Pour le professeur de droit et de relations internationales, décréter la mort définitive de l'ONU serait une erreur stratégique majeure. Si l'organisation est politiquement affaiblie, ses agences spécialisées (UNICEF, OMS, PAM, HCR) continuent de jouer un rôle humanitaire irremplaçable pour la survie de millions de personnes à travers le monde. Le défi réside donc dans la transition d'un "organe croupion" vers une institution rénovée, capable d'intégrer les nouvelles réalités de la puissance mondiale.
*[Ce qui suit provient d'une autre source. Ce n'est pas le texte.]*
import Summits.BirchSwinnertonDyer.BirchSwinnertonDyer.Theorems.ManinLocalTwoThreeHexagonalSqueezeTwentySeven
import Literature.NumberTheory.EllipticCurves.CongruentNumberCurveIsModular
import Literature.NumberTheory.EllipticCurves.AlgebraicModularParametrizationWithShift
import Literature.NumberTheory.EllipticCurves.PeriodLatticeRationalityProofs
import HarnessLib

/-!
# Level 32: `D.f = φ₃₂` for every `X₀(32)`-datum, and (S1)₃₂ `i·Λ(φ₃₂) ⊆ Λ(φ₃₂)` (cell bsd-f2-manin, -an g49 §94.8)

The level-`32` run of the §94 architecture (`N = 27`: `OmegaStableTwentySeven`, `HexagonalSqueezeTwentySeven`),
planner file `HOME/an/g49/Sketch-an-g49c.lean` §1–§2 (ba17dc9aca9fc752) landed definition-free.  The CM order is
`ℤ[i]`, the shift is `t = (1 ¼; 0 1)` (it normalises `Γ₀(N)` for `16 ∣ N`), the newform is
`φ₃₂ = η(4τ)²η(8τ)²` (`cuspFormEtaProductThirtyTwo`).

* §1 `D.f = φ₃₂` for every `X₀(32)`-datum (FACT-FREE; `a₁(φ₃₂) = 1` from the `η`-asymptotics,
  `dim S₂(Γ₀(32)) = 1`), and `cuspFormEtaProductThirtyTwo = congruentCuspForm32` (Köhler's `η`-product is
  Tunnell's `θ`-series).
* §2 (S1)₃₂ PROVED: `i·Λ(φ₃₂) ⊆ Λ(φ₃₂)` (`φ₃₂(τ + ¼) = i φ₃₂(τ)` by the `η` translation law; `tγt⁻¹ ∈ Γ₀(32)`).

No modularity binder, no CDT.  BSD is not proved by this.
-/

set_option autoImplicit false
set_option linter.dupNamespace false

noncomputable section

open scoped MatrixGroups ModularForm Topology Real
open Filter CongruenceSubgroup WeierstrassCurve Function Complex
open UpperHalfPlane hiding I
open Literature.NumberTheory.EllipticCurves Literature.NumberTheory.EllipticCurves.ModularForms
open Summit.BirchSwinnertonDyer.BirchSwinnertonDyer.Theorems.ManinLocalTwoThree

namespace Summit.BirchSwinnertonDyer.BirchSwinnertonDyer.Theorems.ManinLocalTwoThree.GaussStableThirtyTwo

/-! ## §1 `D.f = φ₃₂` for every `X₀(32)`-datum (FACT-FREE) -/

/-- The exponent vector of `η(4τ)²η(8τ)²` as an `η`-quotient of level `32`. [cite: Koehler2011, §1] -/
theorem etaProductThirtyTwo_eq_etaQuotient (τ : ℍ) :
    etaProductThirtyTwo τ = etaQuotient 32 (fun δ ↦ if δ = 4 ∨ δ = 8 then 2 else 0) τ := by
  rw [etaProductThirtyTwo_apply, etaQuotient_apply, show Nat.divisors 32 = {1, 2, 4, 8, 16, 32} by decide]
  simp [Finset.prod_insert, zpow_ofNat]

/-- `φ₃₂(τ)/q → 1` at `i∞` (order `(4·2 + 8·2)/24 = 1`, leading coefficient `1`). [cite: Koehler2011, §1] -/
theorem tendsto_etaProductThirtyTwo_div_qParam :
    Tendsto (fun τ : ℍ ↦ cuspFormEtaProductThirtyTwo τ / Periodic.qParam 1 (τ : ℂ)) atImInfty (𝓝 1) := by
  have h := tendsto_etaQuotient_div_qParam_zpow 32 (fun δ ↦ if δ = 4 ∨ δ = 8 then 2 else 0) 1
    (by rw [show Nat.divisors 32 = {1, 2, 4, 8, 16, 32} by decide]; simp [Finset.sum_insert])
  refine h.congr fun τ ↦ ?_
  rw [zpow_one, ← etaProductThirtyTwo_eq_etaQuotient]
  rfl

/-- `a₁(φ₃₂) = 1`. [cite: CremonaAlgorithms1997, Table 3 (N = 32)] -/
theorem cuspCoeff_one_etaProductThirtyTwo : cuspCoeff cuspFormEtaProductThirtyTwo 1 = 1 :=
  NonVacuityTwentySeven.cuspCoeff_one_eq_of_tendsto _ tendsto_etaProductThirtyTwo_div_qParam

/-- `φ₃₂ = η(4τ)²η(8τ)²` is a newform of weight `2` on `Γ₀(32)` — FACT-FREE. [cite: Tunnell1983Congruent, p. 325] -/
theorem isNewform0_etaProductThirtyTwo : IsNewform0 cuspFormEtaProductThirtyTwo :=
  ⟨Tunnell1983.mem_newSubspace0_thirtyTwo _,
    Tunnell1983.isHeckeEigenform_of_ne_zero_thirtyTwo cuspFormEtaProductThirtyTwo_ne_zero,
    cuspCoeff_one_etaProductThirtyTwo⟩

/-- The tree's `congruentCuspForm32` (Tunnell's `φ`) IS the `η`-product `η(4τ)²η(8τ)²`. [cite: Tunnell1983Congruent, p. 325] -/
theorem cuspFormEtaProductThirtyTwo_eq_congruentCuspForm32 :
    cuspFormEtaProductThirtyTwo = Tunnell1983.congruentCuspForm32 :=
  Tunnell1983.eq_congruentCuspForm32_of_isNewform0 isNewform0_etaProductThirtyTwo

/-- **Every `X₀(32)`-datum of every curve has newform `φ₃₂`.** FACT-FREE. [cite: CremonaAlgorithms1997, Table 3 (N = 32)] -/
theorem f_eq_etaProductThirtyTwo {W : WeierstrassCurve ℚ} (D : ModularParametrizationData W 32) :
    D.f = cuspFormEtaProductThirtyTwo := by
  rw [Tunnell1983.eq_congruentCuspForm32_of_isNewform0 D.isNewformOf.1,
    cuspFormEtaProductThirtyTwo_eq_congruentCuspForm32]

/-! ## §2 (S1)₃₂ PROVED: `i·Λ(φ₃₂) ⊆ Λ(φ₃₂)` via the shift `t = (1 ¼; 0 1)` -/

/-- `e^{2πi/24·2}·e^{2πi·2/24·2} = i`. [folklore] -/
theorem cexp_factor_eq_I :
    cexp (2 * π * I / 24) ^ 2 * cexp (2 * π * I * ((2 : ℤ) : ℂ) / 24) ^ 2 = I := by
  rw [← Complex.exp_nat_mul, ← Complex.exp_nat_mul, ← Complex.exp_add]
  have : ((2 : ℕ) : ℂ) * (2 * π * I / 24) + ((2 : ℕ) : ℂ) * (2 * π * I * ((2 : ℤ) : ℂ) / 24)
      = ((π / 2 : ℝ) : ℂ) * I := by push_cast; ring
  rw [this, Complex.exp_mul_I, ← Complex.ofReal_cos, ← Complex.ofReal_sin, Real.cos_pi_div_two,
    Real.sin_pi_div_two]
  simp

/-- `φ₃₂(τ + ¼) = i φ₃₂(τ)` (`η(4τ + 1) = e^{2πi/24}η(4τ)`, `η(8τ + 2) = e^{4πi/24}η(8τ)`). [folklore] -/
theorem etaProductThirtyTwo_vadd_fourth (τ : ℍ) :
    etaProductThirtyTwo (((1 : ℝ) / 4 : ℝ) +ᵥ τ) = I * etaProductThirtyTwo τ := by
  rw [etaProductThirtyTwo_apply, etaProductThirtyTwo_apply]
  have h4 : (4 : ℂ) * (((((1 : ℝ) / 4 : ℝ) +ᵥ τ : ℍ)) : ℂ) = 4 * (τ : ℂ) + 1 := by
    rw [coe_vadd]; push_cast; ring
  have h8 : (8 : ℂ) * (((((1 : ℝ) / 4 : ℝ) +ᵥ τ : ℍ)) : ℂ) = 8 * (τ : ℂ) + ((2 : ℤ) : ℂ) := by
    rw [coe_vadd]; push_cast; ring
  rw [h4, h8, eta_add_one, eta_add_intCast]
  calc (cexp (2 * π * I / 24) * η (4 * (τ : ℂ))) ^ 2
        * (cexp (2 * π * I * ((2 : ℤ) : ℂ) / 24) * η (8 * (τ : ℂ))) ^ 2
      = (cexp (2 * π * I / 24) ^ 2 * cexp (2 * π * I * ((2 : ℤ) : ℂ) / 24) ^ 2)
          * (η (4 * (τ : ℂ)) ^ 2 * η (8 * (τ : ℂ)) ^ 2) := by ring
    _ = I * (η (4 * (τ : ℂ)) ^ 2 * η (8 * (τ : ℂ)) ^ 2) := by rw [cexp_factor_eq_I]

/-- **`ℰ_φ(τ + ¼) = i · ℰ_φ(τ)`** for `ℰ_φ = 2πi ∫_{i∞}^τ φ₃₂` (shift the vertical ray). [cite: Manin1972, §1.5] -/
theorem eichlerIntegral_vadd_oneFourth (τ : ℍ) :
    eichlerIntegral cuspFormEtaProductThirtyTwo (((1 : ℝ) / 4 : ℝ) +ᵥ τ) =
      I * eichlerIntegral cuspFormEtaProductThirtyTwo τ := by
  unfold eichlerIntegral
  have hint : (∫ t in Set.Ioi (0 : ℝ),
        cuspFormEtaProductThirtyTwo (ofComplex ((((((1 : ℝ) / 4 : ℝ) +ᵥ τ : ℍ)) : ℂ) + t * Complex.I)))
      = I * ∫ t in Set.Ioi (0 : ℝ), cuspFormEtaProductThirtyTwo (ofComplex ((τ : ℂ) + t * Complex.I)) := by
    rw [← MeasureTheory.integral_const_mul]
    refine MeasureTheory.setIntegral_congr_fun measurableSet_Ioi fun s hs ↦ ?_
    have hs' : 0 < s := Set.mem_Ioi.mp hs
    have h1 : 0 < ((τ : ℂ) + s * Complex.I).im := by simpa using add_pos τ.im_pos hs'
    have h2 : 0 < ((((((1 : ℝ) / 4 : ℝ) +ᵥ τ : ℍ)) : ℂ) + s * Complex.I).im := by
      simpa using add_pos ((((1 : ℝ) / 4 : ℝ)) +ᵥ τ).im_pos hs'
    rw [ofComplex_apply_of_im_pos h1, ofComplex_apply_of_im_pos h2]
    have hpt : (⟨_, h2⟩ : ℍ) = (((1 : ℝ) / 4 : ℝ)) +ᵥ (⟨(τ : ℂ) + s * Complex.I, h1⟩ : ℍ) := by
      apply UpperHalfPlane.ext
      simp only [coe_vadd]
      ring
    rw [hpt, show (cuspFormEtaProductThirtyTwo : ℍ → ℂ) = etaProductThirtyTwo from rfl,
      etaProductThirtyTwo_vadd_fourth]
  rw [hint]
  ring

/-- **`t = (1 ¼; 0 1)` normalises `Γ₀(32)`**: for `γ ∈ Γ₀(32)` there is `γ′ ∈ Γ₀(32)` with
`γ′ • (τ + ¼) = γ • τ + ¼` (`γ′ = (a + c/4, b + (d − a)/4 − c/16; c, d − c/4)`, integral because `32 ∣ c`
and `a ≡ d (mod 4)`). [cite: Manin1972, Prop. 1.4] [cite: Shimura1971, Prop. 3.64] -/
theorem exists_conj_oneFourth (γ : Gamma0 32) :
    ∃ γ' : Gamma0 32, ∀ τ : ℍ, ((γ' : SL(2, ℤ)) • ((((1 : ℝ) / 4 : ℝ)) +ᵥ τ) : ℍ) =
      (((1 : ℝ) / 4 : ℝ)) +ᵥ ((γ : SL(2, ℤ)) • τ) := by
  set a : ℤ := (γ : SL(2, ℤ)) 0 0 with ha
  set b : ℤ := (γ : SL(2, ℤ)) 0 1 with hb
  set c : ℤ := (γ : SL(2, ℤ)) 1 0 with hc
  set d : ℤ := (γ : SL(2, ℤ)) 1 1 with hd
  have hdet : a * d - b * c = 1 := by
    have h := Matrix.det_fin_two ((γ : SL(2, ℤ)) : Matrix (Fin 2) (Fin 2) ℤ)
    rw [(γ : SL(2, ℤ)).det_coe] at h
    rw [ha, hb, hc, hd]; linarith
  have hc32 : (32 : ℤ) ∣ c := by
    have h := γ.2
    rw [Gamma0_mem] at h
    exact (ZMod.intCast_zmod_eq_zero_iff_dvd _ 32).mp h
  obtain ⟨k, hk⟩ := hc32
  have had : (4 : ℤ) ∣ d - a := by
    have key : ∀ a d : ZMod 4, a * d = 1 → d - a = 0 := by decide
    have h1 : ((a : ZMod 4)) * (d : ZMod 4) = 1 := by
      have h := congrArg (fun z : ℤ ↦ (z : ZMod 4)) hdet
      rw [hk] at h
      push_cast at h
      have h32 : (32 : ZMod 4) = 0 := by decide
      simp only [h32, zero_mul, mul_zero, sub_zero] at h
      exact h
    have h2 := key _ _ h1
    have : (((d - a : ℤ)) : ZMod 4) = 0 := by push_cast; exact h2
    exact (ZMod.intCast_zmod_eq_zero_iff_dvd _ 4).mp this
  obtain ⟨m, hm⟩ := had
  let M : Matrix (Fin 2) (Fin 2) ℤ := !![a + 8 * k, b + m - 2 * k; 32 * k, d - 8 * k]
  have hMdet : M.det = 1 := by
    rw [Matrix.det_fin_two_of]
    linear_combination hdet + b * hk + 8 * k * hm
  let γ'' : SL(2, ℤ) := ⟨M, hMdet⟩
  have hmem : γ'' ∈ Gamma0 32 := by
    rw [Gamma0_mem]
    exact (ZMod.intCast_zmod_eq_zero_iff_dvd _ 32).mpr ⟨k, rfl⟩
  refine ⟨⟨γ'', hmem⟩, fun τ ↦ ?_⟩
  have hcd : (![((32 * k : ℤ) : ℝ), ((d : ℤ) : ℝ)] : Fin 2 → ℝ) ≠ 0 := by
    intro h
    have h0 := congrFun h 0
    have h1 := congrFun h 1
    simp only [Matrix.cons_val_zero, Matrix.cons_val_one, Pi.zero_apply, Int.cast_eq_zero] at h0 h1
    rw [hk, h0, h1] at hdet
    simp at hdet
  have hden := UpperHalfPlane.linear_ne_zero τ hcd
  simp only [Matrix.cons_val_zero, Matrix.cons_val_one, Complex.ofReal_intCast] at hden
  apply UpperHalfPlane.ext
  rw [UpperHalfPlane.coe_vadd, coe_specialLinearGroup_apply, coe_specialLinearGroup_apply]
  have e00 : ((((⟨γ'', hmem⟩ : Gamma0 32) : SL(2, ℤ)) 0 0 : ℤ)) = a + 8 * k := rfl
  have e01 : ((((⟨γ'', hmem⟩ : Gamma0 32) : SL(2, ℤ)) 0 1 : ℤ)) = b + m - 2 * k := rfl
  have e10 : ((((⟨γ'', hmem⟩ : Gamma0 32) : SL(2, ℤ)) 1 0 : ℤ)) = 32 * k := rfl
  have e11 : ((((⟨γ'', hmem⟩ : Gamma0 32) : SL(2, ℤ)) 1 1 : ℤ)) = d - 8 * k := rfl
  rw [e00, e01, e10, e11, UpperHalfPlane.coe_vadd]
  simp only [← ha, ← hb, ← hc, ← hd, hk, eq_intCast, Complex.ofReal_intCast]
  have hm' : (d : ℂ) - (a : ℂ) = 4 * (m : ℂ) := by exact_mod_cast hm
  have hden_eq : (((32 * k : ℤ)) : ℂ) * (((((1 : ℝ) / 4 : ℝ)) : ℂ) + (τ : ℂ)) + ((d - 8 * k : ℤ) : ℂ)
      = ((32 * k : ℤ) : ℂ) * (τ : ℂ) + (d : ℂ) := by
    push_cast; ring
  have hnum_eq : (((a + 8 * k : ℤ)) : ℂ) * (((((1 : ℝ) / 4 : ℝ)) : ℂ) + (τ : ℂ)) + ((b + m - 2 * k : ℤ) : ℂ) =
      ((a : ℂ) * (τ : ℂ) + (b : ℂ)) + (((32 * k : ℤ) : ℂ) * (τ : ℂ) + (d : ℂ)) / 4 := by
    push_cast
    linear_combination (-(1 : ℂ) / 4) * hm'
  rw [hden_eq, hnum_eq, add_div, add_comm]
  congr 1
  push_cast at hden ⊢
  field_simp

/-- **`i · {∞, γ∞}_φ = {∞, γ′∞}_φ`** with `γ′ = tγt⁻¹ ∈ Γ₀(32)`. [cite: Manin1972, Prop. 1.4] -/
theorem I_mul_cuspSymbol_mem (γ : Gamma0 32) :
    I * cuspSymbol cuspFormEtaProductThirtyTwo γ ∈ periodLattice cuspFormEtaProductThirtyTwo := by
  obtain ⟨γ', hγ'⟩ := exists_conj_oneFourth γ
  have h := eichlerIntegral_smul_sub_holds cuspFormEtaProductThirtyTwo γ UpperHalfPlane.I
  have h' := eichlerIntegral_smul_sub_holds cuspFormEtaProductThirtyTwo γ' ((((1 : ℝ) / 4 : ℝ)) +ᵥ UpperHalfPlane.I)
  rw [hγ' UpperHalfPlane.I, eichlerIntegral_vadd_oneFourth, eichlerIntegral_vadd_oneFourth, ← mul_sub, h] at h'
  rw [h']
  exact AddSubgroup.subset_closure ⟨γ', rfl⟩

/-- **(S1)₃₂ holds: the period lattice of `φ₃₂ = η(4τ)²η(8τ)²` is `ℤ[i]`-stable** (the CM of `X₀(32)`).
UNCONDITIONAL. [cite: Manin1972, Prop. 1.4 / §1.6] [cite: CremonaAlgorithms1997, §2.8] -/
theorem gaussStableThirtyTwo :
    ∀ z ∈ periodLattice cuspFormEtaProductThirtyTwo, I * z ∈ periodLattice cuspFormEtaProductThirtyTwo := by
  intro z hz
  induction hz using AddSubgroup.closure_induction with
  | mem x hx =>
    obtain ⟨γ, rfl⟩ := hx
    exact I_mul_cuspSymbol_mem γ
  | zero => rw [mul_zero]; exact zero_mem _
  | add x y _ _ hx hy => rw [mul_add]; exact add_mem hx hy
  | neg x _ hx => rw [mul_neg]; exact neg_mem hx

end Summit.BirchSwinnertonDyer.BirchSwinnertonDyer.Theorems.ManinLocalTwoThree.GaussStableThirtyTwo

end
/-!
# The `D^α`-energy identity of Ferrari 1993 in the smooth periodic class

Topic `Literature/Analysis/FluidPDE`. Fourth file of the decomposition of the named fact
`Literature.Analysis.FluidPDE.Ferrari1993_periodicCylinderH3Bound`; it supplies the proved
calculus behind the `H^s` energy inequality (13)–(14) of A. B. Ferrari, *On the blow-up of
solutions of the 3-D Euler equations in a bounded domain*, Comm. Math. Phys. **155** (1993),
p. 280: "we apply `D^α`, `|α| ≤ s`, to both sides of (1), multiply by `D^α u`, and integrate over
`Ω` to obtain
`½ d/dt |D^α u|²_{L²} + (u·D^α∇u, D^α u) + (D^α u, D^α ∇p) = (u·D^α∇u − D^α(u·∇u), D^α u)`,
and since `∇·u = 0` in `Ω` and `u·n = 0` on `∂Ω`, the second term vanishes" — the identity (8).
Here, for a solution `(u, p)` of the smooth periodic class `IsPeriodicCylinderEulerSolution L [0,T) u₀`
in the periodic cylinder and a word `w` of length `m` in the basis `(eᵢ)` of the tree's Sobolev
norm (`sobolevDir w`), the field `W = D_w u` is realised up to the boundary as
`cylWordField T m w u` (iterated spatial components of the joint derivative,
`jointIterDeriv` of `IteratedSliceDerivatives.lean`), and we **prove**
(`IsPeriodicCylinderEulerSolution.cellEnergyFlux_wordField_le`): for `0 < s < T`,

  `∫_cell 2⟪W(s), ∂ₜW(s)⟫ ≤ 2 ‖W(s)‖_{L²(cell)} (‖[D_w, u·∇]u(s)‖_{L²(cell)} + ‖D_w ∇p(s)‖_{L²(cell)})`,

where `[D_w, u·∇]u = D_w((u·∇)u) − (u·∇)D_w u` is the commutator (`convectionCommutator`), provided
the two right-hand norms are finite. Ingredients: `∂ₜ D_w u = D_w ∂ₜu` at interior points
(`timeDerivWithin_jointIterDeriv`), the momentum equation differentiated along `w`
(`∂ₜ D_w u = −(u·∇)D_w u − [D_w, u·∇]u − D_w∇p` in `{r < 1}`), the pointwise identity
`2⟪W, (u·∇)W⟫ = div(|W|² u) − |W|² div u` (`two_mul_inner_fderiv_apply_eq`), the Cartesian
Gauss–Green identity on the cell for the tangential periodic field `|W|² u`
(`setIntegral_divergence_cylinderCell_eq_zero`) and the Cauchy–Schwarz inequality in `L²(cell)`
(`abs_integral_inner_le`). Also recorded: continuity and differentiability in time of the cell
energies `∫_cell ‖G(s)‖²` of jointly `C¹` fields (`continuousOn_cellEnergy`,
`hasDerivAt_cellEnergy`, `continuousOn_cellEnergyFlux`), the `L²` bookkeeping
`∫ ‖f‖² = ‖f‖²_{L²}`, and the smoothness of `(v·∇)v` and `∇q` on open sets of smoothness.
All statements are folklore calculus; the two analytic estimates of Ferrari's Lemmas 1–2 enter
only in `Ferrari1993EnergyInequalityReduction.lean`.
-/

noncomputable section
La réforme proposée par Christian Sabba Wilson s'articule autour de trois axes prioritaires :

  • L'élargissement du Conseil de sécurité : Intégrer de nouveaux membres permanents issus du Sud Global (comme l'Inde, le Brésil, le Nigéria ou l'Afrique du Sud) pour restaurer la représentativité géographique de l'organe exécutif.
  • L'encadrement du droit de veto : Limiter l'utilisation du veto pour les questions relatives aux crimes de masse, aux génocides et aux crises humanitaires majeures, en permettant à l'Assemblée générale de court-circuiter le Conseil par un vote à la majorité qualifiée.
  • Le renforcement du multilatéralisme thématique : Redonner du pouvoir normatif à l'ONU sur les enjeux globaux du futur, tels que la régulation internationale de l'intelligence artificielle, la justice climatique et la biosécurité.

Seule une révision audacieuse et courageuse de ses structures permettra à l'ONU de retrouver sa légitimité et de prouver qu'elle reste le seul outil universel capable d'éviter le retour à un état de nature international, où la force prime sur le droit.